* [How to complete this task] Your answer should consist only of the lines below from the one with "conditional reduction (the" through the one with "theorem trialGap_cellN03452A0000 (L", copied exactly.

____________

import Summits.HubbardSuperconductivity.HubbardSuperconductivity.Theorems.AnisotropyChordTransferFibre3N1RowL2N03452

/-!
# Route `AnisotropyChord` / H0 rotor rung, LEVEL 2 row `N₁`: the cell `ν ∈ [0.003452, 0.004143]`, `a ∈ [0, 0.3]`

One cell of the ∀L ≥ 128 kernel certificate of the (KT-1″) trial-gap bound (piece A, stmt-HubbardSuperconductivity-23918), on the
column `colN03452` (brackets certified in `…N1RowL2N03452`): ★ `cellN03452A0000_n1 : n1CellCheckC colN03452 a₁ a₂ 2 (12/25) (30, 6) = true`
(the staged `RExpr` cell check of p2 g4–g5, one `decide`, ≈ 3 min), whence ★★ `trialGap_cellN03452A0000`: for every `L ≥ 128` and every
ground two-magnon profile with `ν = λ₂/θ² ∈ [863/250000, 4143/1000000]` and `a = Δf(x̂) ∈ [0, 3/10]`:  `(12/25)·U ≤ N₁`
(`…N1RowCellSound.trialGap_of_cellCheck`).  Compiled-evaluator forecast of the certified ratio on this cell: see the proposal note.
Generated by p2 g5's cells/mkfiles.py (HOME/hubbard-h0-rotor-p2/cells/).
Prover seat `hubbard-h0-rotor-p2` g5; helper for piece A = stmt-HubbardSuperconductivity-23918 of rung 19089
(`--supports`, helper class).  Nothing here proves superconductivity in the Hubbard model; one kernel-certified piece of ONE
conditional reduction (the GM₃ ∀L certificate, Level-2 row `N₁`); the rotor TARGET as originally worded stays FALSE (g15 verdict).
Mathlib + the tree only; no sorry.
-/

set_option linter.dupNamespace false
set_option autoImplicit false

open Literature.Analysis.ValidatedNumerics

namespace Summit.HubbardSuperconductivity.HubbardSuperconductivity.Theorems.AnisotropyChord.Transfer.Fibre3.L2.N1

/-- ★ the staged `RExpr` cell check passes with `cmin = 12/25` on `a ∈ [0, 3/10]` over the column `colN03452`. -/
theorem cellN03452A0000_n1 : n1CellCheckC colN03452 ((0 : ℚ) / 1) ((3 : ℚ) / 10) 2 ((12 : ℚ) / 25) (30, 6) = true := by
  decide +kernel

/-- ★★ on this cell, for EVERY `L ≥ 128` and every ground profile: `(12/25)·U ≤ N₁`. -/
theorem trialGap_cellN03452A0000 (L : ℕ) [NeZero L] (hL : 128 ≤ L) {Δ lam2 : ℝ} {f : Tor L → ℝ} (hΔ0 : 0 ≤ Δ) (hΔ1 : Δ < 1)
    (hf : IsGroundTwoMagnon L Δ lam2 f)
    (hν1 : (3452 : ℝ) / 1000000 ≤ lam2 / (2 * Real.pi / L) ^ 2) (hν2 : lam2 / (2 * Real.pi / L) ^ 2 ≤ (4143 : ℝ) / 1000000)
    (ha1 : ((0 : ℝ) / 1) ≤ Δ * f (K1 L)) (ha2 : Δ * f (K1 L) ≤ ((3 : ℝ) / 10)) :
    ((12 : ℝ) / 25) * Uunit L Δ f ≤ trialGapN1 L Δ f := by
  have h := trialGap_of_cellCheck L colN03452 ((0 : ℚ) / 1) ((3 : ℚ) / 10) ((12 : ℚ) / 25) (30, 6) cellN03452A0000_n1 colN03452_check hL hΔ0 hΔ1 hf
    (by simpa [colN03452] using hν1) (by simpa [colN03452] using hν2) (by push_cast; simpa using ha1) (by push_cast; simpa using ha2)
  simpa using h

end Summit.HubbardSuperconductivity.HubbardSuperconductivity.Theorems.AnisotropyChord.Transfer.Fibre3.L2.N1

____________

* [Solution to this problem]
conditional reduction (the GM₃ ∀L certificate, Level-2 row `N₁`); the rotor TARGET as originally worded stays FALSE (g15 verdict).
Mathlib + the tree only; no sorry.
-/

set_option linter.dupNamespace false
set_option autoImplicit false

open Literature.Analysis.ValidatedNumerics

namespace Summit.HubbardSuperconductivity.HubbardSuperconductivity.Theorems.AnisotropyChord.Transfer.Fibre3.L2.N1

/-- ★ the staged `RExpr` cell check passes with `cmin = 12/25` on `a ∈ [0, 3/10]` over the column `colN03452`. -/
theorem cellN03452A0000_n1 : n1CellCheckC colN03452 ((0 : ℚ) / 1) ((3 : ℚ) / 10) 2 ((12 : ℚ) / 25) (30, 6) = true := by
  decide +kernel

/-- ★★ on this cell, for EVERY `L ≥ 128` and every ground profile: `(12/25)·U ≤ N₁`. -/
theorem trialGap_cellN03452A0000 (L : ℕ) [NeZero L] (hL : 128 ≤ L) {Δ lam2 : ℝ} {f : Tor L → ℝ} (hΔ0 : 0 ≤ Δ) (hΔ1 : Δ < 1)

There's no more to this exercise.